*** Begin section ***
/-
Copyright: statement-level skeleton of a published paper (lit-balaban cell, Phase-2 proof seat p26 gen 44). No claims beyond
what the kernel checks below.
-/
import Mathlib
import Literature.MathematicalPhysics.QuantumFieldTheory.Balaban1983to89.B3GraphAmplitudePositionForm
import Literature.MathematicalPhysics.QuantumFieldTheory.Balaban1983to89.B3Eq326FromFeynmanRules
import Literature.MathematicalPhysics.QuantumFieldTheory.Balaban1983to89.B3DifferentiatedLineKernels

/-!
# B3 — T. Bałaban, *(Higgs)₂,₃ quantum fields in a finite volume. III. Renormalization*, CMP **88** (1983) 411–445
[Balaban1983Higgs3] — p. 426 [PDF 16]: **THE FIRST ESTIMATE IN SIGNED POSITION FORM — EACH DIFFERENTIATION BOOKED ON ITS
LINE ((2.11))**.  FILE 14 of the evaluator lineage (item 5 of `HOME/lit-balaban-p26/DESIGN-B3-evaluator.md`), the companion of
FILE 12 (`B3GraphAmplitudePositionForm`).

statement-level skeleton of published theorems with citation tags; proofs where landed; nothing here is a claim about
the Yang–Mills mass gap

PDF held: `paper:balaban1983-higgs-2-3-quantum-fields-finite-volume` (journal page = PDF page + 410); p. 426 [PDF 16] read by
this seat on the text layer `~/.lit/texts/paper-balaban1983-higgs-2-3-quantum-fields-finite-volume/p0016.txt` (2026-08-24).

CITATION HEADER (lean-in-tree rule).  lit-balaban TYPED SKELETON (HOME `run/shared/lean/pub/lit-balaban/`), PHASE 2, seat p26 gen 44
(unit `lit-balaban-p26`; free-target protocol G.5-34(d), own lane, TAKING announced HOME/STATUS.md 2026-08-24T11:12Z; the evaluator
lineage FILE 1 `B3GraphAmplitude` p361338, FILE 2 `B3GraphAmplitudeRules` p362438, FILE 5 `B3Eq39FromFeynmanRules`, FILE 6
`B3Eq326FromFeynmanRules`, FILE 9 `B3GraphAmplitudeMajorant` p368098, FILE 12 `B3GraphAmplitudePositionForm` p378154).  ROWS
**B3.Eq2.13-2.14** ((2.13) p. 426; head by p19 `B3Ineq213Proof`), **B3.Prop1** (p. 420), **B3.Def@420** of `HOME/lit-balaban-r15/ROWS-B3.md`
(fold owner r15; cells only — an OPTIONAL located member, zero head weight).  CONSUMES BY NAME, nothing re-declared: FILE 1's
`Pairing`, `SLeg/VLeg/OLeg`, `sPairing/vPairing`, `sRank/vRank/oRank` + `…_injective`, `SLine/VLine/ExtSLeg/ExtVLeg`, `Rules`,
`OutPairing`, `vertexFactor`, `sLineFactor`, `vLineFactor`, `oLineFactor`, `amp`; FILE 2's `basisE`, `basisV`, `rule16`–`rule111`,
`rule113`–`rule115`, `avg114`, `avg115`, `pleg18`, `pleg110`, `vlegs`, `Model`, `Loc`, `ruleOfKind`, `rulesOf`, `graphAmp`, `inner_basisE`;
FILE 5's `dKs`; FILE 6's `dK1`, `dK2`; FILE 9's `norm_qpow_apply_le`; FILE 15's `B3DifferentiatedLineKernels.covDeriv_sum_smul_basisE`; FILE 12's `sum_assign_factor`, `attB`, `sum_attB_mul`, `bondData`,
`u18`, `Lines`, `lineSrc`, `lineTgt`, `lineKer`, `extAt`, `positionForm_eq_lines`, `sum_positions_eq_boxSum`, `ampOf`, `E_ampOf`,
`modelOfGraph`; `B3Eq36TadpoleExpressions.basisE_eq`; `B3Eq114AveragingVertices.vertex113`; the typer's `HiggsLattice.{Site, PBond,
ScalarField, VecField, ChargeData, covDeriv, mesh_pos}`, `HiggsAveraging.{blockK, blockIter}`, `B3Eq18VertexExpansion.remTensor`,
`B3VertexTensorBounds.taylorRemOp`, r15's `B3Prop1.VertexKind`; p19's `B3Ineq213.{Amp, pts, boxPositions, supDist, LinesConnect}` and
`B3Ineq215.{Model, Cube}`; Mathlib's `PiLp.norm_apply_le`, `PiLp.norm_single`, `EuclideanSpace.inner_single_left/right`.

THE PRINTED TEXT (verbatim, p. 426 [PDF 16]).  *"For the propagators G^η_{(j)} we apply the inequality
|G^η_{(j)}(Ω, B̃; x, x′)| ≦ O(1)(L^jη)^{−d+2}e^{−δ₁(L^jη)^{−1}|x−x′|}, (2.10) and if the propagator is differentiated, then for each
differentiation, there is an additional factor (L^jη)^{−1} on the right side. This applies also to Hölder norms, e.g. we have …
(2.11) … Finally in vertices we apply the inequalities |q| ≦ 1, |R_{n̄+1}(·)| ≦ 1."*  (2.14) p. 427 then books the powers of `L^jη` per
LINE (p19's `B3Ineq213Amplitude.Amp`: `a_l` carries `−1` per differentiation, `e_nonneg : 0 ≤ e_v`).

WHY THIS FILE (declared).  FILE 12 §§2–4 attach a DIFFERENTIATED φ′-leg of (1.8)/(1.9) by the triangle inequality on the covariant
difference quotient (`norm_covDeriv_basisE_le_attD`: `‖(D_B̃ δ_p)(b)‖ ≤ η⁻¹ attD(b₋, p)`) and therefore book the `η⁻¹` in the VERTEX
function (`u18`, `u19` carry `η^{n+n′−2}` beyond `η^d`); print books it on the LINE ((2.11) is a bound on `D G_{(j)}` itself, better than
`η⁻¹|G_{(j)}|` by `L^{−j}`).  Consequently, for every graph with a (1.8)_{1,0} or (1.8)_{0,1} vertex, FILE 12 §7's hypothesis `u_le` cannot
be met with `e_v ≥ 0` from `uOfKind`, and `K_le` fed by (2.10) alone is weaker than (2.14)'s weight by `L^{+j_l}` per derivative.  The
unsigned leg weights `ρ ≥ 0` of FILE 12 §2 cannot encode the signed difference `U(B̃_b)δ_{b₊} − δ_{b₋}`; it has to be contracted with
the propagator BEFORE absolute values are taken.  READING: (§1, abstract, FILE-1 level) if every vertex rule on basis fields FACTORS
over its legs after a finite sum over LABELS, `V_i(b∘a) = Σ_ξ ū_i(ξ) Π_j σ_ij(ξ, a_j)` with SIGNED weights `σ`, then — FILE 12 §1's
`sum_assign_factor` being an identity — `amp` EQUALS the sum over label assignments of `Π_i ū_i(ξ_i)` times the external contractions
times ONE SIGNED EFFECTIVE KERNEL PER LINE `k_l(ξ, ξ′) = Σ_{p,p′} σ σ′ K_l(p,p′)` (**`amp_eq_labelForm`**, no absolute value taken); then
`|amp| ≤ Σ_x Π_i U_i(x_i) · Π_e n_e · Π_l K̄_l(x_{v_l}, x_{v′_l})` for any non-negative `K̄_l` dominating `|k_l|` between the POSITIONS of
the labels and `U_i(x) ≥ Σ_{ξ ↦ x}|ū_i(ξ)|` (**`abs_amp_le_positionForm_signed`**) — the output shape of FILE 12 §2, so FILE 12 §§6–7
apply verbatim; (§2) the SIGNED attachments `sigS` (`[p = (x,c)]`), **`sigD`** (`((D_B̃ δ_p)(b))_c`, sign and gauge factor kept), `sigB`,
`sigO`, collapsing lemmas, the exact bracket evaluations **`inner_basisE_op_basisE`**, **`inner_covDeriv_basisE_op_basisE`**,
`inner_basisE_basisE_sig`, `vlegs_basisV`, **`avg_basis_labelForm`**, and the CONTRACTION IDENTITIES naming the effective line kernels:
`sum2_sigS_sigS` (entry), **`sum2_sigD_sigS = dK1`**, **`sum2_sigS_sigD = dK2`**, **`sum2_sigD_sigD = dKs`** (FILE 5/6's differentiated line
kernels — exactly the blocks in which FILEs 5–7, 13 evaluate the concrete pictures), `sum2_sigB_sigB`, `sum2_sigO_sigO`, and for the
EXTERNAL legs `sum_sigS_field` (`= φ(x)_c`), **`sum_sigD_field`** (`= ((D^η_B̃ φ)(b))_c`: a differentiated external leg reads the covariant
derivative of the external field), **`extS_signed_contraction`** (FILE 2's product external fields: the signed contraction is the product
of the single-leg evaluations), and for the AVERAGED A′-legs of (1.14)/(1.15) with a LINEAR contour functional `ctr a x = Σ_b w(x,b)a(b)`:
`sum_ctr_basisV_mul`, **`sum2_ctr_ctr`** (two averaged legs: the doubly contour-averaged covariance `⟨A′(Γ_{·,x})A′(Γ_{·,x′})⟩`),
**`sum2_ctr_sigB`** ∕ `sum2_sigB_ctr` (one averaged leg: `G^η_{(j)}(Γ^{(j+1)}_{x_{j+1},x}, b)` — the OBJECT of (2.12); its factor `L^jη` is the
instantiating seat's bound, not claimed here); (§3) the
label type **`Lab`** (`(site ⊕ bond) × channel × channel`), `Lab.pos`, the per-kind signed attachments **`sigSK`**, **`sigVK`**, **`sigOK`**,
the per-site operators `op113`, `op114`, `op115`, the vertex COEFFICIENT **`ubOfKind`** (couplings, the printed `η`-powers — `η^{n+n′−1}`
for (1.8) — cut-offs, `Ã`-powers, localization weight and the channel tensor `δ_{cc′}` ∕ `(q^m e_{c′})_c` ∕ `(q^m R_{n̄+1} e_{c′})_c` ∕
`(U(B̃(Γ)) e_c)_{c′}`), the EXACT label forms of the nine printed vertices `labelForm_v16`, `labelForm_v17`, **`labelForm_v18`**,
`labelForm_v19`, `labelForm_v110`, `labelForm_v111`, `labelForm_v113`, `labelForm_v114`, `labelForm_v115` (with `vertex113_eq_sum_op`,
`avg114_eq_sum_op`, `avg115_eq_sum_op`) and the dispatch **`ruleOfKind_basis_labelForm`**; (§4) the vertex function **`UOf`**
(`Σ_{ξ ↦ x}|ū(ξ)|`), **`graphAmp_eq_labelForm`** (E(G, {□(v)}, Φ_ext, A_ext) in exact label form, EVERY graph of p18's model),
**`abs_graphAmp_le_positionForm_signed`**, **`abs_graphAmp_le_lines_signed`**, **`abs_graphAmp_le_ampE_signed`** (into p19's `Amp` with `K_le`
fed in (2.11) currency and `u_le` from vertex functions without `η⁻¹`), **`UOf_v18_le`** (`UOf_(1.8) ≤ N²·η·u18`: the `η⁻¹` of FILE 12
§3 is gone, so for (1.8)_{1,0} the vertex power is `η^0·η^d` and p19's `e_v ≥ 0` is met), the helpers `UOf_le_of_site`, `UOf_le_of_bond`,
the eight companions `UOf_v16_le` … `UOf_v115_le`, and the comparison **`UOf_le_uOfKind`**: for EVERY kind
`UOf_κ ≤ N² · η^{diffCount κ} · uOfKind_κ` — exactly one factor `η` per differentiated leg has moved from the vertex to the line.
WHICH BOOKING (r15's header ask (a)).  Print's (2.14) writes the factor as «Π_{differentiations in v acting on lines l}(L^{j_l}η)^{−1}»
inside the vertex product but indexed by the LINE's scale `j_l`; p19's `B3Ineq213Amplitude.Amp` books the same factor LINE-SIDE (`K_le`
with the line dimension `a_l` lowered by 1 per differentiation, `u_le` with `e_v ≥ 0`).  THIS FILE'S PACKAGING IS LINE-SIDE: in
`abs_graphAmp_le_ampE_signed` the kernel family `K_l(t; x, x′)` fed to `ampOf` ∕ `E_ampOf` must dominate the signed effective kernel of the
line (`|dK1|`, `|dK2|`, `|dKs|` for lines at differentiated legs), i.e. it is (2.10)·(L^{j_l}η)^{−m_l} with `m_l` = the number of
differentiated legs of `l`, and the vertex side `UOf_v · extAt_v` carries only the printed `η`-powers (`UOf_le_uOfKind`), so p19's
`e_nonneg` is met for EVERY graph of p18's model — including those with (1.8)_{1,0} ∕ (1.8)_{0,1} vertices (④, ⑦, (3.21)₂, chain ends).
USE (r15's header ask (b)).  FILE 12's theorems stay correct as stated (all analytic inputs are hypotheses); IN p19's CURRENCY, FILE 12
§7 (`abs_graphAmp_le_ampE`, `…_blocks`, §9 `abs_graphAmp_le_sum_ampE_blocks`) is the tool for graphs WITHOUT differentiated φ′-legs, and
this file's §4 (`abs_graphAmp_le_ampE_signed`) for ALL graphs; FILE 12 §§1, 6–8 (`sum_assign_factor`, `Lines`, `positionForm_eq_lines`,
`ampOf`, `E_ampOf`, `modelOfGraph`, the block chart) are used here unchanged.
HONEST SCOPE.  (a) Bookkeeping only (exact finite re-summations, then the triangle inequality): the bounds on the signed effective
kernels (`|dK1|`, `|dK2|`, `|dKs|` from (2.10)+(2.11) = rows B3.Eq2.10–2.11, Props I.2.1/I.2.3; entries from (2.10)/(2.12)/(1.18)) and
on the signed external contractions (covariant derivatives of the external fields where a differentiated leg is external, *"estimated
further by the Hölder norms"*) are HYPOTHESES, as `K_le`/`u_le` are hypotheses of p19's `Amp`; no tree-length extraction, no summation
over positions (p19's `B3Ineq213Amplitude`/`B3Ineq213Proof`).  WHERE THE HYPOTHESES COME FROM (by name, not imported): at ZERO background
the line hypotheses are met by FILE 15's `abs_dK1_zero_free_le` ∕ `abs_dK2_zero_free_le` ∕ `abs_dKs_zero_free_le` fed with FILE 16's
`B3Ineq210ZeroHiggsTorus.gpieceH_bounds_massWindow` ∕ `gpieceH_mixed_bound` ∕ `gpieceH_bounds_model` (p03's ∕ p20's torus instances of
(2.10) pulled back to this carrier; `opEntry_pieceA_zero`: the pieces of record are `(L^kε)²·pieceH_j ⊗ 1_N`); at a REGULAR background by
r14's `B3Ineq210RegularTorus` ∕ p40's `B3Ineq210MixedRegularTorus` ∕ `B3Ineq211RegularTorus` through FILE 15's `abs_dK1_le` (the colour-block
column norm dominates the entry); the passage from these TORUS-distance bounds to the BOX-distance shape of p19's `Amp.K_le` (the seam of the
chart) is FILE 17 `B3Eq213TorusBoxSeam` (`lineBound_labelChart_of_torusBound`, based chart `labelChartAt`; FILE 16 §8
`gpieceH_lineBounds_halfTorus` is the zero-background instance).  (b) The vertex functions `UOf` are finite sums; `UOf_le_uOfKind` bounds them by FILE 12's explicit `uOfKind` times
`N²·η^{diffCount}` (the `N²` is the crude two-channel count, not optimized).
(c) FILE 12's chart caveat (torus versus label distance at the seam of `coordChart`) applies unchanged to `abs_graphAmp_le_ampE_signed`.
(d) Print never displays the label form; it is OUR device to keep the sign of the difference quotient until the line kernel has been
contracted, fixed so that the output is the input shape of (2.13)/(2.14) with print's line dimensions.  Unit `lit-balaban-p26` gen 44
(literature-prover-lit-balaban-p26-g44-0), HOME `run/shared/lean/pub/lit-balaban/`, 2026-08-24.
-/

open Finset
open scoped BigOperators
*** End section ***
● **Exercise prompt**: Once you have found every line above holding the word "than", copy those lines.

● **Response to the task**:
function (`u18`, `u19` carry `η^{n+n′−2}` beyond `η^d`); print books it on the LINE ((2.11) is a bound on `D G_{(j)}` itself, better than
be met with `e_v ≥ 0` from `uOfKind`, and `K_le` fed by (2.10) alone is weaker than (2.14)'s weight by `L^{+j_l}` per derivative.  The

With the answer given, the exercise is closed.